PROBLEM – Please transcribe exactly, and only, the lines of the data below between the line holding "namespace Summit.SmoothPoincare4.SmoothPoincare4.Theorems" and the line holding "1966: infinitely many", inclusive.

··· DATASET RECORDS ···

import Summits.MatrixMultiplication.OmegaCensus.STPPKernelListerDataZ59
import Summits.MatrixMultiplication.OmegaCensus.STPPKernelListerSplit


/-!
# ω-census (abelian STPP census): kernel lister rows for `ℤ_59` (split form), file 6 of 43 (kernel computation)

HONEST FRAMING (pub-omega census; verbatim): lottery ticket; floor = certified bounds/negative ranges.
Census STRUCTURE (seat pub-omega-stpp-2 gen 29, 2026-08-29), family (b2).  One chunk of the root computation of the kernel lister at `n = 59` in split form
(`KLister.scanFirstSel2C`): light first blocks (2 shapes), second blocks unrestricted.  Twin estimate ≈ 124844 calls ≈ 81 s of kernel.  Assembled in `STPPKernelListerCapstoneZ59.lean`.
Pure finite computation; nothing here is progress on `ω`.
-/

namespace Summit.MatrixMultiplication.OmegaCensus.KLister

/-- First blocks of this file. [folklore] -/
def sel1Z59S6 : List Shape := [(2, 5, 3), (3, 2, 5)]


set_option maxRecDepth 32768 in
set_option maxHeartbeats 4000000 in
/-- Rows of the kernel lister at `59` (split form) for this file's selections. [folklore] -/
theorem scanSel_Z59_S6 :
    scanFirstSel2C 59 deadZ59 (fun s => sel1Z59S6.contains s) (fun _ => true) chunksZ59 = true := by
  decide +kernel

end Summit.MatrixMultiplication.OmegaCensus.KLister
/-- **`P_s` vanishes on `H`.** [cite: GuoKumarSaptharishiSolomon2019, Thm 15 and §3.3 (arXiv p0009.txt:L47-48 "vanishes on the hitting set", p0013.txt:L57-60)] -/
theorem eval_vanishingPoly_eq_zero (k s : ℕ) {H : List (List ℚ)} {a : List ℚ} (ha : a ∈ H) :
    eval (ptOf k a) (vanishingPoly k s H) = 0 := by
  classical
  rw [eval_vanishingPoly]
  by_cases hfound : firstSing k s H ≤ (s + 1) ^ k
  · obtain ⟨hpos, hdet⟩ := firstSing_spec hfound
    obtain ⟨m, hm⟩ : ∃ m, firstSing k s H = m + 1 := ⟨firstSing k s H - 1, by omega⟩
    obtain ⟨n, hn, rfl⟩ := List.getElem_of_mem ha
    rw [hm] at hdet
    have hD : (denomOf s (ptOf k H[n]) : ℚ) ≠ 0 := by exact_mod_cast (denomOf_pos s _).ne'
    have key := sum_evalMatrix_mul_adjCol hdet ⟨n, hn⟩
    have hterm : ∀ i : Fin (m + 1),
        (evalMatrix k s H (m + 1) ⟨n, hn⟩ i : ℚ) * (adjCol k s H m i : ℚ) =
          (denomOf s (ptOf k H[n]) : ℚ) *
            ((kerCoeff k s H i : ℚ) * ∏ t, ptOf k H[n] t ^ expVec k s i t) := fun i => by
      have hc : kerCoeff k s H i = adjCol k s H m i := by
        rw [kerCoeff, dif_pos ⟨by omega, hfound⟩,
          adjCol_congr k s H (show firstSing k s H - 1 = m by omega)]
      rw [evalMatrix, cast_scaledEval _ (expVec_le k s i), hc]
      ring
    rw [Finset.sum_congr rfl fun i _ => hterm i, ← Finset.mul_sum] at key
    rw [hm, Finset.sum_range]
    exact (mul_eq_zero.mp key).resolve_left hD
  · refine Finset.sum_eq_zero fun i hi => ?_
    rw [kerCoeff, dif_neg (fun h => hfound h.2)]
    simp
import Summits.SmoothPoincare4.SmoothPoincare4.Statement
import Literature.Topology.FourManifolds.FreeS3ActionsSevenSphere
import HarnessLib
import HarnessLib.Audit

/-!
# SoloBlindFreeS3Actions — SPC4 ⇔ rigidity of free smooth `S³`-actions on `S⁷`

Seat `solo-SmoothPoincare4-blind` (ideation tier, soloist, BLIND mode), 2026-08-18. Informal
companion with full proofs: `run/shared/lean/ideation/SmoothPoincare4/solo-blind/paper/
total-space-reformulations.md`, Theorems A and B.

Content. Over the definitions of `Literature.Topology.FourManifolds.FreeS3ActionS7`
(free `C^∞` actions of the unit quaternions on the standard `S⁷`, conjugacy `IsConj`, orbit maps
`IsOrbitMap`):

* `HomotopySphereFourIsOrbitSpace` — **Theorem A of the write-up, a CLAIM of this seat under
  adjudication** (stated as a `Prop`, used only as a hypothesis): every smooth homotopy 4-sphere is
  the orbit space of a free smooth `S³`-action on the STANDARD `S⁷` (the principal `SU(2)`-bundle
  with `c₂ = ±1` over it has total space `S⁷`, by an Eells–Kuiper `μ`-invariant computation).
* `FreeS3ActionsS7Unique` — UNIQ: any two free smooth `S³`-actions on `S⁷` are conjugate.
* `smoothPoincare4_iff_freeS3ActionsS7Unique` — `SmoothPoincare4 ↔ FreeS3ActionsS7Unique`
  modulo five explicit hypotheses: Theorem A and the four textbook named facts of the Literature
  file (orbit spaces exist and are homotopy 4-spheres; conjugacies descend; the Hopf action exists;
  Steenrod classification over `S⁴`). Both directions separately:
  `smoothPoincare4_of_freeS3ActionsS7Unique`, `freeS3ActionsS7Unique_of_smoothPoincare4`.

What this is NOT: it is not progress on SPC4. It is a kernel-checked statement of the exact
logical shape of one reformulation ("exoticness of a homotopy 4-sphere is invisible in the total
space of its `SU(2)`-bundle, so SPC4 is a rigidity statement about free `S³`-actions on one fixed
manifold `S⁷`"), with its trust base listed as hypotheses. The analogous rigidity FAILS for free
`S³`-actions on `S¹¹, S¹⁵, …` (Hsiang 1966) and for free `S¹`-actions on high-dimensional spheres,
so the statement is specific to `S⁷`/dimension four.
-/

noncomputable section

open scoped Manifold ContDiff

namespace Summit.SmoothPoincare4.SmoothPoincare4.Theorems

open Literature.Topology.FourManifolds

/-- **Theorem A of the write-up (CLAIM of the seat `solo-SmoothPoincare4-blind`, under
adjudication; stated here as a hypothesis, never asserted).** Every smooth homotopy 4-sphere —
any `C^∞` 4-manifold structure (boundaryless model `𝓡 4`) on a Hausdorff second-countable space
homotopy equivalent to `S⁴` — is the orbit space of a free smooth `S³`-action on the STANDARD
`S⁷`; equivalently, the principal `SU(2)`-bundle `P_Σ → Σ` with `⟨c₂, [Σ]⟩ = ±1` has total space
diffeomorphic to `S⁷`. Proof sketch (write-up, Thm. A): `P_Σ` is a homotopy 7-sphere bounding the
spin disc bundle `W = D(E)` of the quaternionic line bundle, `τ(W) = ±1`, `p₁(W) = ∓2x`
(`p₁(TΣ) = 3τ(Σ) = 0`), so the Eells–Kuiper invariant `μ = (p₁² − 4τ)/896 ≡ 0`, the value of the
standard `S⁷`, and `μ` is a complete invariant of `Θ₇ ≅ ℤ/28`; then transport the principal action
along `P_Σ ≅ S⁷`. (Basu–Kasilingam 2022, Lemma 4.3, treats orbit spaces PL-homeomorphic to `ℍPⁿ`,
which in dimension four excludes exotic `Σ`; the exotic case is the content of the claim.)
Tagged `@[conjecture]` = an unproved statement of OUR theories (obligation node), per CONVENTIONS §4. -/
@[conjecture] def HomotopySphereFourIsOrbitSpace : Prop :=
  ∀ (M : Type) [TopologicalSpace M] [T2Space M] [SecondCountableTopology M]
    [ChartedSpace (EuclideanSpace ℝ (Fin 4)) M] [IsManifold (𝓡 4) ∞ M],
    ContinuousMap.HomotopyEquiv M (Metric.sphere (0 : EuclideanSpace ℝ (Fin (4 + 1))) 1) →
      ∃ (a : FreeS3ActionS7) (π : Metric.sphere (0 : EuclideanSpace ℝ (Fin (7 + 1))) 1 → M), a.IsOrbitMap M π

/-- **UNIQ — rigidity of free `S³`-actions on `S⁷`** (write-up, Thm. B (ii)): any two free smooth
actions of the unit quaternions on the standard 7-sphere are conjugate by a diffeomorphism of `S⁷`
(so every one is conjugate to the Hopf action). OPEN: by the two theorems below it is equivalent to
the smooth 4-dimensional Poincaré conjecture modulo the named facts. The analogous rigidity FAILS
for free `S³`-actions on homotopy `(4n+3)`-spheres with `n ≥ 2` (Hsiang 1966: infinitely many
inequivalent ones) and for free `S¹`-actions on `S⁷` (Montgomery–Yang 1966), so the statement is
specific to `S³` acting on `S⁷`. -/
@[conjecture] def FreeS3ActionsS7Unique : Prop :=
  ∀ a b : FreeS3ActionS7, a.IsConj b

/-- **UNIQ ⇒ SPC4** (write-up Thm. B, (ii) ⇒ (i)), modulo: Theorem A (`HomotopySphereFourIsOrbitSpace`,
the seat's claim), descent of conjugacies to orbit spaces, and the existence of the Hopf action with
orbit space `S⁴`. Given a smooth homotopy 4-sphere `M`, realise it as `S⁷/a`; `a` is conjugate to the
Hopf action `h`; hence `M = S⁷/a ≅ S⁷/h = S⁴`. -/
theorem smoothPoincare4_of_freeS3ActionsS7Unique
    (hA : HomotopySphereFourIsOrbitSpace) (hD : OrbitSpaceDiffeomorphOfIsConj)
    (hH : ExistsHopfActionS7) (hU : FreeS3ActionsS7Unique) : SmoothPoincare4 := by
  unfold SmoothPoincare4 Literature.SPC4.SmoothPoincareConjectureFour
  intro M _ _ _
  unfold ContinuousMap.HomotopyEquiv.NonemptyDiffeomorphSphere
  intro cs im he
  obtain ⟨a, π, hπ⟩ := hA M he
  obtain ⟨h, πh, hh⟩ := hH
  exact hD a h M (Metric.sphere (0 : EuclideanSpace ℝ (Fin (4 + 1))) 1) π πh hπ hh (hU a h)

/-- **SPC4 ⇒ UNIQ** (write-up Thm. B, (i) ⇒ (ii)), modulo: existence and homotopy type of orbit
spaces, and the classification of principal `SU(2)`-bundles over `S⁴` with total space `S⁷`.
Given free actions `a`, `b`, their orbit spaces are smooth homotopy 4-spheres, hence (SPC4) both
diffeomorphic to `S⁴`, hence `a`, `b` are conjugate. -/
theorem freeS3ActionsS7Unique_of_smoothPoincare4
    (hE : ExistsOrbitSpaceOfFreeS3ActionS7) (hC : IsConjOfOrbitSpacesSphere)
    (hS : SmoothPoincare4) : FreeS3ActionsS7Unique := by
  intro a b
  obtain ⟨M, _, _, _, _, _, πa, hπa, ⟨eM⟩⟩ := hE a
  obtain ⟨N, _, _, _, _, _, πb, hπb, ⟨eN⟩⟩ := hE b
  have hM : Nonempty (M ≃ₘ⟮𝓡 4, 𝓡 4⟯ Metric.sphere (0 : EuclideanSpace ℝ (Fin (4 + 1))) 1) := by
    have h := hS M
    unfold ContinuousMap.HomotopyEquiv.NonemptyDiffeomorphSphere at h
    exact h _ ‹_› eM
  have hN : Nonempty (N ≃ₘ⟮𝓡 4, 𝓡 4⟯ Metric.sphere (0 : EuclideanSpace ℝ (Fin (4 + 1))) 1) := by
    have h := hS N
    unfold ContinuousMap.HomotopyEquiv.NonemptyDiffeomorphSphere at h
    exact h _ ‹_› eN
  exact hC a b M N πa πb hπa hπb hM hN

/-- **SPC4 ⇔ UNIQ** (write-up, Theorem B (i) ⇔ (ii)): modulo the four textbook facts of
`Literature.Topology.FourManifolds` (orbit spaces, descent, Hopf, Steenrod classification) and the
seat's Theorem A, the smooth 4-dimensional Poincaré conjecture is equivalent to the rigidity of free
smooth `S³`-actions on the standard `S⁷`. Trust base = exactly the five hypotheses. -/
theorem smoothPoincare4_iff_freeS3ActionsS7Unique
    (hA : HomotopySphereFourIsOrbitSpace) (hD : OrbitSpaceDiffeomorphOfIsConj)
    (hH : ExistsHopfActionS7) (hE : ExistsOrbitSpaceOfFreeS3ActionS7)
    (hC : IsConjOfOrbitSpacesSphere) : SmoothPoincare4 ↔ FreeS3ActionsS7Unique :=
  ⟨freeS3ActionsS7Unique_of_smoothPoincare4 hE hC,
    smoothPoincare4_of_freeS3ActionsS7Unique hA hD hH⟩

end Summit.SmoothPoincare4.SmoothPoincare4.Theorems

···

RESPONSE FOR THIS EXERCISE –
namespace Summit.SmoothPoincare4.SmoothPoincare4.Theorems

open Literature.Topology.FourManifolds

/-- **Theorem A of the write-up (CLAIM of the seat `solo-SmoothPoincare4-blind`, under
adjudication; stated here as a hypothesis, never asserted).** Every smooth homotopy 4-sphere —
any `C^∞` 4-manifold structure (boundaryless model `𝓡 4`) on a Hausdorff second-countable space
homotopy equivalent to `S⁴` — is the orbit space of a free smooth `S³`-action on the STANDARD
`S⁷`; equivalently, the principal `SU(2)`-bundle `P_Σ → Σ` with `⟨c₂, [Σ]⟩ = ±1` has total space
diffeomorphic to `S⁷`. Proof sketch (write-up, Thm. A): `P_Σ` is a homotopy 7-sphere bounding the
spin disc bundle `W = D(E)` of the quaternionic line bundle, `τ(W) = ±1`, `p₁(W) = ∓2x`
(`p₁(TΣ) = 3τ(Σ) = 0`), so the Eells–Kuiper invariant `μ = (p₁² − 4τ)/896 ≡ 0`, the value of the
standard `S⁷`, and `μ` is a complete invariant of `Θ₇ ≅ ℤ/28`; then transport the principal action
along `P_Σ ≅ S⁷`. (Basu–Kasilingam 2022, Lemma 4.3, treats orbit spaces PL-homeomorphic to `ℍPⁿ`,
which in dimension four excludes exotic `Σ`; the exotic case is the content of the claim.)
Tagged `@[conjecture]` = an unproved statement of OUR theories (obligation node), per CONVENTIONS §4. -/
@[conjecture] def HomotopySphereFourIsOrbitSpace : Prop :=
  ∀ (M : Type) [TopologicalSpace M] [T2Space M] [SecondCountableTopology M]
    [ChartedSpace (EuclideanSpace ℝ (Fin 4)) M] [IsManifold (𝓡 4) ∞ M],
    ContinuousMap.HomotopyEquiv M (Metric.sphere (0 : EuclideanSpace ℝ (Fin (4 + 1))) 1) →
      ∃ (a : FreeS3ActionS7) (π : Metric.sphere (0 : EuclideanSpace ℝ (Fin (7 + 1))) 1 → M), a.IsOrbitMap M π

/-- **UNIQ — rigidity of free `S³`-actions on `S⁷`** (write-up, Thm. B (ii)): any two free smooth
actions of the unit quaternions on the standard 7-sphere are conjugate by a diffeomorphism of `S⁷`
(so every one is conjugate to the Hopf action). OPEN: by the two theorems below it is equivalent to
the smooth 4-dimensional Poincaré conjecture modulo the named facts. The analogous rigidity FAILS
for free `S³`-actions on homotopy `(4n+3)`-spheres with `n ≥ 2` (Hsiang 1966: infinitely many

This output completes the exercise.